-- DATA FOR ANALYSIS follows --

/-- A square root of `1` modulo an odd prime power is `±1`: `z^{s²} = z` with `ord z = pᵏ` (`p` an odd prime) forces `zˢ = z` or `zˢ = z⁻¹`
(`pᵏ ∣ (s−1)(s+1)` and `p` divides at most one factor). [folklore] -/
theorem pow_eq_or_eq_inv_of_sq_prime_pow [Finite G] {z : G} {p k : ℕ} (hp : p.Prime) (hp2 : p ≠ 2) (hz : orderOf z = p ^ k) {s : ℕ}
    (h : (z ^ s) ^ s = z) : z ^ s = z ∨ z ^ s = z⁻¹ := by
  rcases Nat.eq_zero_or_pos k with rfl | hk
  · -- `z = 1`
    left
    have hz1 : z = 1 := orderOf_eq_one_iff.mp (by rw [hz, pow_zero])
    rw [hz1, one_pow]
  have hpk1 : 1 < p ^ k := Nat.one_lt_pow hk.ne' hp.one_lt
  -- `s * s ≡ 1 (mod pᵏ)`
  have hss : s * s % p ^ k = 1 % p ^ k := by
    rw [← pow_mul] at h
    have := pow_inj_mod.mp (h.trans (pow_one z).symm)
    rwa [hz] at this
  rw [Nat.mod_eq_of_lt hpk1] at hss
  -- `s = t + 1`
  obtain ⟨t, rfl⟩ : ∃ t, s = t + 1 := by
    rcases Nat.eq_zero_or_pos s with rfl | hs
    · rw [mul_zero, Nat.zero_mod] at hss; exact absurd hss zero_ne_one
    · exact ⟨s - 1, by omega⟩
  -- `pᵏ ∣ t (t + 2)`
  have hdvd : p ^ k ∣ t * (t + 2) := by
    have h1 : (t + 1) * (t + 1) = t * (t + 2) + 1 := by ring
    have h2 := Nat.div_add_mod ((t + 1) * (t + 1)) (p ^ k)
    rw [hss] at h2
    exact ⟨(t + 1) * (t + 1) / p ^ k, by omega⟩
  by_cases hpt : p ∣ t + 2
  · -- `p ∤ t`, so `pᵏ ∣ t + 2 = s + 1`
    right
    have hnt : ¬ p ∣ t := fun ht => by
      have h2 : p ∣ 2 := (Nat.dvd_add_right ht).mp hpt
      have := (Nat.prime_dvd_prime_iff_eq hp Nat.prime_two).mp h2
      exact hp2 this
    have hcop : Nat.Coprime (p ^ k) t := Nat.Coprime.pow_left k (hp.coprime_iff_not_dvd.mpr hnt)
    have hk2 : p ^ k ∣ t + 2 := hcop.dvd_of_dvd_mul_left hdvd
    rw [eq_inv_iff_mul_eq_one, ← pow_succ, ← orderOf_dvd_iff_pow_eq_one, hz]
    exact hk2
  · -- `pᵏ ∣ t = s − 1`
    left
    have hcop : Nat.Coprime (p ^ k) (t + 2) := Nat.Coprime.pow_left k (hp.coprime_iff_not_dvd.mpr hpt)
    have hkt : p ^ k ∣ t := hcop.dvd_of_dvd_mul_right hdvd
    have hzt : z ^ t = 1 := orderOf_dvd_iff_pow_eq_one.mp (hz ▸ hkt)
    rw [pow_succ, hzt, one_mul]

-- DATA FOR ANALYSIS concluded --
-- DATA FOR ANALYSIS follows --

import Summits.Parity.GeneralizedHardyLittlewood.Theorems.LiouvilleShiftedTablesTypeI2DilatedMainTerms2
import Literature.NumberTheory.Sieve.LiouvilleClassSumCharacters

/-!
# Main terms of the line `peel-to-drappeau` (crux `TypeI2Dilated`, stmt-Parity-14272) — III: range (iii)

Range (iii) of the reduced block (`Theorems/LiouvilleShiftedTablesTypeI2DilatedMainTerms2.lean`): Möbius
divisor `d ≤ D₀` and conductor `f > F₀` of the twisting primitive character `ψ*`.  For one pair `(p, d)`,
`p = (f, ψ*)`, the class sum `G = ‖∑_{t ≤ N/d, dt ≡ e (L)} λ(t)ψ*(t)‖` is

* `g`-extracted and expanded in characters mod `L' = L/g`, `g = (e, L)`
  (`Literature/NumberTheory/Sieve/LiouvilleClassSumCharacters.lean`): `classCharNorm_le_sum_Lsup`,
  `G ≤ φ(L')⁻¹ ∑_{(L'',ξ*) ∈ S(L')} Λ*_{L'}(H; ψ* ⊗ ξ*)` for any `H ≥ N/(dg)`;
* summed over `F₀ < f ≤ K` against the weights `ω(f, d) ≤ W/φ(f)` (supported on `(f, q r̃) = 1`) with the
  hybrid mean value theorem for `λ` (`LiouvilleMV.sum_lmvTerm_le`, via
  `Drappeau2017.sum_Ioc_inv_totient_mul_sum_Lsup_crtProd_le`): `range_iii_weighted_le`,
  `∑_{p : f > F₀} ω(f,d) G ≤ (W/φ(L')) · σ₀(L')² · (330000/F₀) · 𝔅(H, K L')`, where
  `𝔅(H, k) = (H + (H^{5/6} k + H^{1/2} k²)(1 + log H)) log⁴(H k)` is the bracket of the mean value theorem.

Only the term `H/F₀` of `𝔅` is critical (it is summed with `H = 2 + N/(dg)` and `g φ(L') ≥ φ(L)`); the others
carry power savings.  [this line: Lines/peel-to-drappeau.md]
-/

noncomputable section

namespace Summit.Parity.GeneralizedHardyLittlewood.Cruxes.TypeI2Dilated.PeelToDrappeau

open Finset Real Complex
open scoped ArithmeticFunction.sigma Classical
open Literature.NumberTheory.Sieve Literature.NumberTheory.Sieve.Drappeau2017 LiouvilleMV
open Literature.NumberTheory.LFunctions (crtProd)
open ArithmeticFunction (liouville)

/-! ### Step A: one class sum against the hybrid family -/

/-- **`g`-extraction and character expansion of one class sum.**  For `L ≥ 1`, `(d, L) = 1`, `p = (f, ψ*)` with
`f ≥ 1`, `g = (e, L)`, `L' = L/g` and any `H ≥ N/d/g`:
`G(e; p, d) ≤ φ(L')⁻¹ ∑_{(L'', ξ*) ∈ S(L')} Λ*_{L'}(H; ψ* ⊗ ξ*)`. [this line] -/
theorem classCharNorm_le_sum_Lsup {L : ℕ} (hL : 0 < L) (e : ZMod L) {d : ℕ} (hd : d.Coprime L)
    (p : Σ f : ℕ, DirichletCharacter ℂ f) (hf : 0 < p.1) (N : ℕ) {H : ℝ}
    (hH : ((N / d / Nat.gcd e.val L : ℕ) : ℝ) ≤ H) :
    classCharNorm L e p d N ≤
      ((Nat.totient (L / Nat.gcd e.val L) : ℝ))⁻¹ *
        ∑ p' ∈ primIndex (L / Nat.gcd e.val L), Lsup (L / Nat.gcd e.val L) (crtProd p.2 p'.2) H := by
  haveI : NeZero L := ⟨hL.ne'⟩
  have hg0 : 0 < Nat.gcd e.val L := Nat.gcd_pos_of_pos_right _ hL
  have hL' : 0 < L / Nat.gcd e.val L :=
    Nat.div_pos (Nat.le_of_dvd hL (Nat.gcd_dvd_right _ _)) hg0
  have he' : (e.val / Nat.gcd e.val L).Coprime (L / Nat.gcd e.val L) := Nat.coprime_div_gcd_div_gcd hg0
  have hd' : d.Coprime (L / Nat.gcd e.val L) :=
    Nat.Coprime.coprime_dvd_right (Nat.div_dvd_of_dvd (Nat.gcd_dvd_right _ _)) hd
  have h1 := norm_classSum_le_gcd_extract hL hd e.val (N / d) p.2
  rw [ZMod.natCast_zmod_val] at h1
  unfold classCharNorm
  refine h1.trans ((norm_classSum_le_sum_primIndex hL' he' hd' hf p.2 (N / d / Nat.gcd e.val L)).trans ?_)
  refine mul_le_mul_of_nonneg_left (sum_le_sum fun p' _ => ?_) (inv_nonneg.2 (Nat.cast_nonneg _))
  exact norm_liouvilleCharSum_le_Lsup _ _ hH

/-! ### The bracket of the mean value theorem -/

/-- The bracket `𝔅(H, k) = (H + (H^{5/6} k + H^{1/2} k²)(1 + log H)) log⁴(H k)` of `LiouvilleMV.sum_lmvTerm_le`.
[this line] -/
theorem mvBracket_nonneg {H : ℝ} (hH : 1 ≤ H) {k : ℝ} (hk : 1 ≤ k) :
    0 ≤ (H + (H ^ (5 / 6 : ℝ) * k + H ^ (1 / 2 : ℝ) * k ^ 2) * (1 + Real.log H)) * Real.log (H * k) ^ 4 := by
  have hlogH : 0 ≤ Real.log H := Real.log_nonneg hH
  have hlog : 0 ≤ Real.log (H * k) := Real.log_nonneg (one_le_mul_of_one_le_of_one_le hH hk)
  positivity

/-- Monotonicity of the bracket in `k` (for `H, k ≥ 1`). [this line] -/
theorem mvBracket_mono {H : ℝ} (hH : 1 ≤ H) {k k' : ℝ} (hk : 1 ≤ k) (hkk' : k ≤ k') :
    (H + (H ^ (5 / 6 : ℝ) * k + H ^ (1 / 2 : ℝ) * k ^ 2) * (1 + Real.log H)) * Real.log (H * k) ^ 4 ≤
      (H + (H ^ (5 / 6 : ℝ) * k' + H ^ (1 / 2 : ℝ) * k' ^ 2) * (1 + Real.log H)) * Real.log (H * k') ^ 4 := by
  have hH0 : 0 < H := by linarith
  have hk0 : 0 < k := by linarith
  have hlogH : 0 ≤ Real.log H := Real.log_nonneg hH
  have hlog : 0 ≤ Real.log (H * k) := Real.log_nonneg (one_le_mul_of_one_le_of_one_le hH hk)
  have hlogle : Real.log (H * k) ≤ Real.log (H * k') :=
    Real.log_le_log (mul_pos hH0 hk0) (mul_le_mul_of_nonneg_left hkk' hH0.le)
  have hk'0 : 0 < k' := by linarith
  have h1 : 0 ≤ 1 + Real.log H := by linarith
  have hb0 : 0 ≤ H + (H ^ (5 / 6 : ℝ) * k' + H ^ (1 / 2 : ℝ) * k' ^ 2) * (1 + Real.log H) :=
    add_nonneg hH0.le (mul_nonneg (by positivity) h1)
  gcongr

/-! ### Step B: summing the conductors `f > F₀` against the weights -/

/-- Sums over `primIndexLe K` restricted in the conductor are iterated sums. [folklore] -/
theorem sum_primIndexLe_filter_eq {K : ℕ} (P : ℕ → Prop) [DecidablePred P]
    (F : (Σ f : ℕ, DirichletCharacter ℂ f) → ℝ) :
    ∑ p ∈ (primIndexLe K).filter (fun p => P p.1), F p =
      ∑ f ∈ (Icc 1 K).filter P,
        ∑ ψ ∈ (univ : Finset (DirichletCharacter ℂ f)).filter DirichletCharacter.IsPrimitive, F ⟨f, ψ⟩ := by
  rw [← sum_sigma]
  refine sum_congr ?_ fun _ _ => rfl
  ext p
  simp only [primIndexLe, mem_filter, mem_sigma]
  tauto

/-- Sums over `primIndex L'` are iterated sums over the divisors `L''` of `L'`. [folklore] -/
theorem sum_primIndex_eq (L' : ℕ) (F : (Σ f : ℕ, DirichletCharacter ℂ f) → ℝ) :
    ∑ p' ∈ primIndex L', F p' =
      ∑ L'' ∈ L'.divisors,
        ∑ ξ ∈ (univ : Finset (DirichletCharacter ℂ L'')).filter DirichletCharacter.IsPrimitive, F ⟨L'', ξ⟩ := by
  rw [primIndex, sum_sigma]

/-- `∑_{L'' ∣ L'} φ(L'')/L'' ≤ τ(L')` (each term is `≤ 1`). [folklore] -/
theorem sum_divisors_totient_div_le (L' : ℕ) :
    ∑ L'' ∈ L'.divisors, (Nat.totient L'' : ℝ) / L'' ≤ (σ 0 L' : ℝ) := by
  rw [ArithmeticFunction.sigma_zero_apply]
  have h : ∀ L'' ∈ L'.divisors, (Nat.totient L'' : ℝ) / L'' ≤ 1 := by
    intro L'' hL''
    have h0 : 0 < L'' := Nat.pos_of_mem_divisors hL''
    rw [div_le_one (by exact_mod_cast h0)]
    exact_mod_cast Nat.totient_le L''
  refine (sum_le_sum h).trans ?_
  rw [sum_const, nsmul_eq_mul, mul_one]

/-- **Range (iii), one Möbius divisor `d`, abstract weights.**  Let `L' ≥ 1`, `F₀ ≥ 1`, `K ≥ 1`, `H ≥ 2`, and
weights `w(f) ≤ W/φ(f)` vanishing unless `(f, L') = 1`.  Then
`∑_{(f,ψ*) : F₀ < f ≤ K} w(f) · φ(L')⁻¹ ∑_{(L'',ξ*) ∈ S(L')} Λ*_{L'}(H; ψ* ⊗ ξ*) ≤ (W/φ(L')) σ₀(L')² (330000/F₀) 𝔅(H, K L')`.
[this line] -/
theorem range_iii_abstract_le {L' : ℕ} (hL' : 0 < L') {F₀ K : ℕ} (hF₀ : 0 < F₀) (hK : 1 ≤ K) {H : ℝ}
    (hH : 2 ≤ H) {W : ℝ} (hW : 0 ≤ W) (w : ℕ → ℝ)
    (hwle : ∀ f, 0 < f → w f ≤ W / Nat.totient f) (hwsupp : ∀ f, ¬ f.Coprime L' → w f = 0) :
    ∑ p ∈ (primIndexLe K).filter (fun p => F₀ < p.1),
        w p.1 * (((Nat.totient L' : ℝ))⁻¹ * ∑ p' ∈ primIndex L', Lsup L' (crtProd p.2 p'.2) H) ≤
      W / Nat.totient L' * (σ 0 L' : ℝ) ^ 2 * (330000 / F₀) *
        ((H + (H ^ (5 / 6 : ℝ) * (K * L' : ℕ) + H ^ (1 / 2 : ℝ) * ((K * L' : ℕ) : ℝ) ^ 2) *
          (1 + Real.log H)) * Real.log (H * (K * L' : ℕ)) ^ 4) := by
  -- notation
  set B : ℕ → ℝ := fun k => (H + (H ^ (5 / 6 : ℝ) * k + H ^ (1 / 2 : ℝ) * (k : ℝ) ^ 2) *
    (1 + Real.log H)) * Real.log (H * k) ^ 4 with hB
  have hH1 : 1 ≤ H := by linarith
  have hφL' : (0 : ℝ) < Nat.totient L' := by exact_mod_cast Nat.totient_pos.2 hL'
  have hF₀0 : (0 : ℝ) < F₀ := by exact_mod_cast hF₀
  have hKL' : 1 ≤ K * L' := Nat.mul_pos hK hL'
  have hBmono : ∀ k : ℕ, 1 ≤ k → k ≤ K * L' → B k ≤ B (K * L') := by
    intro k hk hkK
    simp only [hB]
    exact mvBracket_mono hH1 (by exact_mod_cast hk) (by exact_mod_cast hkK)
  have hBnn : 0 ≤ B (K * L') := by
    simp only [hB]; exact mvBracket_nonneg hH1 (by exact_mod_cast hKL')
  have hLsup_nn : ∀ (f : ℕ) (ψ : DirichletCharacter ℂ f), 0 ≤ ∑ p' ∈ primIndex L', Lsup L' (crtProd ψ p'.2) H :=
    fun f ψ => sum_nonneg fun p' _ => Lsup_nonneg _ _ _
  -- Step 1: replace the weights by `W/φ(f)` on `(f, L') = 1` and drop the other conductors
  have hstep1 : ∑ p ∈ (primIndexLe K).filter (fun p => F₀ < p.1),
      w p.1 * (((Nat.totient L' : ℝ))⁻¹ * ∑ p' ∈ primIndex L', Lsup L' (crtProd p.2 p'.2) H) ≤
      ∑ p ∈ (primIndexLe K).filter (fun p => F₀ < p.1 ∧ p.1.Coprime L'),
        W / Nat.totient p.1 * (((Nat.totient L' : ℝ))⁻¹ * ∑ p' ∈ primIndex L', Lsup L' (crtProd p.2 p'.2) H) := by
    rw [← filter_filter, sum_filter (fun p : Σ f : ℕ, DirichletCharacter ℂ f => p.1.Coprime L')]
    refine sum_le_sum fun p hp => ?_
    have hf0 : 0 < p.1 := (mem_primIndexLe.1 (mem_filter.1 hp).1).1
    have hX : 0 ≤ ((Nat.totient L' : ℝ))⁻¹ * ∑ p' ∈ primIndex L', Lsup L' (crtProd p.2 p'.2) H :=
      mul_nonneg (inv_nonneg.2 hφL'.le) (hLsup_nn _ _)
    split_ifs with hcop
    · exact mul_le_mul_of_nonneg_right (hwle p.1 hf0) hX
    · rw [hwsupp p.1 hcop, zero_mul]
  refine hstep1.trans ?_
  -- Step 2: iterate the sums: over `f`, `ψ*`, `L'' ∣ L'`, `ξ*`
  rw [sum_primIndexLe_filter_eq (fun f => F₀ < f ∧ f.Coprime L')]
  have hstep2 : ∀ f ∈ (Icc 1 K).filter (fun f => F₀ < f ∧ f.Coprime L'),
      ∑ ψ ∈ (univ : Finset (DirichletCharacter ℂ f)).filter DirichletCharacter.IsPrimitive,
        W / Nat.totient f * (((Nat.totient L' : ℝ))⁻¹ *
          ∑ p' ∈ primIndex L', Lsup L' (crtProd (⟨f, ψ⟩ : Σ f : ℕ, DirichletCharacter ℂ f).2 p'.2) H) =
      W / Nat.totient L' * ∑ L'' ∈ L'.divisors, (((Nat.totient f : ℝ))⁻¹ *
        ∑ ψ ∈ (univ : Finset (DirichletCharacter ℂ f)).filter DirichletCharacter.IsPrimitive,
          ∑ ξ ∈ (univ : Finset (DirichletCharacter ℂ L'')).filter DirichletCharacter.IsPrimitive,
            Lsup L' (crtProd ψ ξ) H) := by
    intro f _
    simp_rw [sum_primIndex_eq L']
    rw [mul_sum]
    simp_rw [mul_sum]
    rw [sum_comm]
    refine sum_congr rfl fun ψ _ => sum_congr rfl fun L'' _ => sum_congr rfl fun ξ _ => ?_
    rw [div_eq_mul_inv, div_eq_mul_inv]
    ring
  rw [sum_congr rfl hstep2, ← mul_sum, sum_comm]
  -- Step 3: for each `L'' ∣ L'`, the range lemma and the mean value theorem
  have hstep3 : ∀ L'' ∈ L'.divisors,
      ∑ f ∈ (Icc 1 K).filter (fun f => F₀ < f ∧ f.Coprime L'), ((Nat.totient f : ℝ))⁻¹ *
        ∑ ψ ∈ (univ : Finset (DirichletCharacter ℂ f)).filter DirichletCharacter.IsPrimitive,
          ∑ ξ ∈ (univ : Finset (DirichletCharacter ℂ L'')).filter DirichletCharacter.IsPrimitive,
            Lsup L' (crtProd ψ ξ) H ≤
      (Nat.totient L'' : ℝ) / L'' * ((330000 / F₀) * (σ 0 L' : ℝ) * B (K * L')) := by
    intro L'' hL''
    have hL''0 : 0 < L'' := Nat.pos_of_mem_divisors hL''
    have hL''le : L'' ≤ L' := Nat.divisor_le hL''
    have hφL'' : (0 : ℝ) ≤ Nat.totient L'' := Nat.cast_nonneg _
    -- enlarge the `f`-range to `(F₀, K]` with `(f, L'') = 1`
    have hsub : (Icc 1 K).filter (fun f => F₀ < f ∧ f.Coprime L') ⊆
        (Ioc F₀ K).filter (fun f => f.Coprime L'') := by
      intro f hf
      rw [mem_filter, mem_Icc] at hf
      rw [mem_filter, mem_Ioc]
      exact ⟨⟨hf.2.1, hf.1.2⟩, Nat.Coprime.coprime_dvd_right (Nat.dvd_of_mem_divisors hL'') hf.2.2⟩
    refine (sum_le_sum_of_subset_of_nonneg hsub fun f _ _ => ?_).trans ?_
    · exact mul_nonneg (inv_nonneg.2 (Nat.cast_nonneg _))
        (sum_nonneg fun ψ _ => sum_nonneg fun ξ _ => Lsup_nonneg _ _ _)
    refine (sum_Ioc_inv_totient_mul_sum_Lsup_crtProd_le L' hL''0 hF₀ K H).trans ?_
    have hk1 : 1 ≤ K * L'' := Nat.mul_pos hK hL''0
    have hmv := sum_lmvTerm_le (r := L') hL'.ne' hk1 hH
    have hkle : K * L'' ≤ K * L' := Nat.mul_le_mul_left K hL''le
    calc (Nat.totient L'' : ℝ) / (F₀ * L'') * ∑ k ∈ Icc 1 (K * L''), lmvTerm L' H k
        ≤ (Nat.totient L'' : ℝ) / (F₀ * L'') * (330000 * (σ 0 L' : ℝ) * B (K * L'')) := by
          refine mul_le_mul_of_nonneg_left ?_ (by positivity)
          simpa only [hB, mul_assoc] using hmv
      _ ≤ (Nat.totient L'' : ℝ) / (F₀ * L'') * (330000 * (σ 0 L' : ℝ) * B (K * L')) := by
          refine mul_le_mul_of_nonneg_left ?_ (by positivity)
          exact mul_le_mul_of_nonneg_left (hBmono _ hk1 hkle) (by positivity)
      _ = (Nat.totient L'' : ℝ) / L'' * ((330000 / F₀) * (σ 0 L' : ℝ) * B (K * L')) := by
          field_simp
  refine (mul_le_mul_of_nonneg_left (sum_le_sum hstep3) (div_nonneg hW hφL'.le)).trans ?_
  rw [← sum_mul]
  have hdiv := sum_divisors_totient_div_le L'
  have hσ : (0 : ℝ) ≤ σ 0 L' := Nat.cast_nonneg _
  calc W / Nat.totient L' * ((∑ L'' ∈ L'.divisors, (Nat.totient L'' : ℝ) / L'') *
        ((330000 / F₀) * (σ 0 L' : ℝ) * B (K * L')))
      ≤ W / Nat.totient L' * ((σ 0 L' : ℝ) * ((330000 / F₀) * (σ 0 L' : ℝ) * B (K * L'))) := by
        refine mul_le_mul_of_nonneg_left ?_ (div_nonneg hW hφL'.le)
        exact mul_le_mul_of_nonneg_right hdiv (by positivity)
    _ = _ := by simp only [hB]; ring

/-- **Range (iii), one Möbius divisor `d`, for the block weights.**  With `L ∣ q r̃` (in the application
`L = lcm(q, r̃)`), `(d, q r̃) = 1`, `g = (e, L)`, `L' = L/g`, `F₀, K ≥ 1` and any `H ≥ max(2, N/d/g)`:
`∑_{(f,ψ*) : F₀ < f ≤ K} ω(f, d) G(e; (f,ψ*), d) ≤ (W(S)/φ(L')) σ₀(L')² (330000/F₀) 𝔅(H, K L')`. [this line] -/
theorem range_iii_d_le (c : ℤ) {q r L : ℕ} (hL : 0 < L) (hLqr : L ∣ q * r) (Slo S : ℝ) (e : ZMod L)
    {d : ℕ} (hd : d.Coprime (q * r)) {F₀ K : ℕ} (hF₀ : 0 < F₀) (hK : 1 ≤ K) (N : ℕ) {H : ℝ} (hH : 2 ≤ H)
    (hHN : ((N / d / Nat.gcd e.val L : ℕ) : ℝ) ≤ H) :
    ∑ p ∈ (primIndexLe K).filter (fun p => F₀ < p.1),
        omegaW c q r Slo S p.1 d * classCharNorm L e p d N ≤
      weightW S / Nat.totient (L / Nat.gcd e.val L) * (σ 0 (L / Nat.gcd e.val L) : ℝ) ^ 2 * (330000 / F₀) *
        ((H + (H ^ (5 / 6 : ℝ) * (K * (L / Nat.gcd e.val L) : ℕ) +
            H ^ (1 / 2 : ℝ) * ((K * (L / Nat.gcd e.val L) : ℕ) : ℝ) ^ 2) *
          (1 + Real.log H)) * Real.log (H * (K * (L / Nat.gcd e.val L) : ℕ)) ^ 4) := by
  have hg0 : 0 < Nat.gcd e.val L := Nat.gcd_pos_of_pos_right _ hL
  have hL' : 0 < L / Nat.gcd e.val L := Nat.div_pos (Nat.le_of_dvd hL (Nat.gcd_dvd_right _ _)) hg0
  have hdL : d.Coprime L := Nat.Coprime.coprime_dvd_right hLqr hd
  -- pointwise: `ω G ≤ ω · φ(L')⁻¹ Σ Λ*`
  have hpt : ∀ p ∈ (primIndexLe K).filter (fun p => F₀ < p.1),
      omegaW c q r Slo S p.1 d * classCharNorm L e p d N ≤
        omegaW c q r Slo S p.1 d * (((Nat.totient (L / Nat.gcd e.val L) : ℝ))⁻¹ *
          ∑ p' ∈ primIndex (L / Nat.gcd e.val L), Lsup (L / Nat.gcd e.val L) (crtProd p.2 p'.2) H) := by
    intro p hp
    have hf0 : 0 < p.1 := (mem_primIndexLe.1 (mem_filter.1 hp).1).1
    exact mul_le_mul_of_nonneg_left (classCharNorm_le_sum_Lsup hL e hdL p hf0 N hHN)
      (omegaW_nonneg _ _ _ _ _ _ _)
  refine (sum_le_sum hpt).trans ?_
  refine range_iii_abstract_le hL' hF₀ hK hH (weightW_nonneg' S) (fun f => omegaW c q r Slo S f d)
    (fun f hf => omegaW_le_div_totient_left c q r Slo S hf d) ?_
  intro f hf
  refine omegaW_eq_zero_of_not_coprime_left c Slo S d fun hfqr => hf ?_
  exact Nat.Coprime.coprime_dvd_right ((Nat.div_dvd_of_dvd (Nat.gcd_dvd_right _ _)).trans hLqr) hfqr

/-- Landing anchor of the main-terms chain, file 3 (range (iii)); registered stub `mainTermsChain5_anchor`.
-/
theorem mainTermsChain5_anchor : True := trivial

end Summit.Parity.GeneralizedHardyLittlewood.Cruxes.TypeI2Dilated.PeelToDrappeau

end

-- DATA FOR ANALYSIS concluded --

**ACTION ITEM:** Among the entries above, the line containing "A square root", the line containing "have hkt : p", and all lines between them are to be restated word for word; nothing else belongs in the reply.

**TASK ANSWER:**
/-- A square root of `1` modulo an odd prime power is `±1`: `z^{s²} = z` with `ord z = pᵏ` (`p` an odd prime) forces `zˢ = z` or `zˢ = z⁻¹`
(`pᵏ ∣ (s−1)(s+1)` and `p` divides at most one factor). [folklore] -/
theorem pow_eq_or_eq_inv_of_sq_prime_pow [Finite G] {z : G} {p k : ℕ} (hp : p.Prime) (hp2 : p ≠ 2) (hz : orderOf z = p ^ k) {s : ℕ}
    (h : (z ^ s) ^ s = z) : z ^ s = z ∨ z ^ s = z⁻¹ := by
  rcases Nat.eq_zero_or_pos k with rfl | hk
  · -- `z = 1`
    left
    have hz1 : z = 1 := orderOf_eq_one_iff.mp (by rw [hz, pow_zero])
    rw [hz1, one_pow]
  have hpk1 : 1 < p ^ k := Nat.one_lt_pow hk.ne' hp.one_lt
  -- `s * s ≡ 1 (mod pᵏ)`
  have hss : s * s % p ^ k = 1 % p ^ k := by
    rw [← pow_mul] at h
    have := pow_inj_mod.mp (h.trans (pow_one z).symm)
    rwa [hz] at this
  rw [Nat.mod_eq_of_lt hpk1] at hss
  -- `s = t + 1`
  obtain ⟨t, rfl⟩ : ∃ t, s = t + 1 := by
    rcases Nat.eq_zero_or_pos s with rfl | hs
    · rw [mul_zero, Nat.zero_mod] at hss; exact absurd hss zero_ne_one
    · exact ⟨s - 1, by omega⟩
  -- `pᵏ ∣ t (t + 2)`
  have hdvd : p ^ k ∣ t * (t + 2) := by
    have h1 : (t + 1) * (t + 1) = t * (t + 2) + 1 := by ring
    have h2 := Nat.div_add_mod ((t + 1) * (t + 1)) (p ^ k)
    rw [hss] at h2
    exact ⟨(t + 1) * (t + 1) / p ^ k, by omega⟩
  by_cases hpt : p ∣ t + 2
  · -- `p ∤ t`, so `pᵏ ∣ t + 2 = s + 1`
    right
    have hnt : ¬ p ∣ t := fun ht => by
      have h2 : p ∣ 2 := (Nat.dvd_add_right ht).mp hpt
      have := (Nat.prime_dvd_prime_iff_eq hp Nat.prime_two).mp h2
      exact hp2 this
    have hcop : Nat.Coprime (p ^ k) t := Nat.Coprime.pow_left k (hp.coprime_iff_not_dvd.mpr hnt)
    have hk2 : p ^ k ∣ t + 2 := hcop.dvd_of_dvd_mul_left hdvd
    rw [eq_inv_iff_mul_eq_one, ← pow_succ, ← orderOf_dvd_iff_pow_eq_one, hz]
    exact hk2
  · -- `pᵏ ∣ t = s − 1`
    left
    have hcop : Nat.Coprime (p ^ k) (t + 2) := Nat.Coprime.pow_left k (hp.coprime_iff_not_dvd.mpr hpt)
    have hkt : p ^ k ∣ t := hcop.dvd_of_dvd_mul_right hdvd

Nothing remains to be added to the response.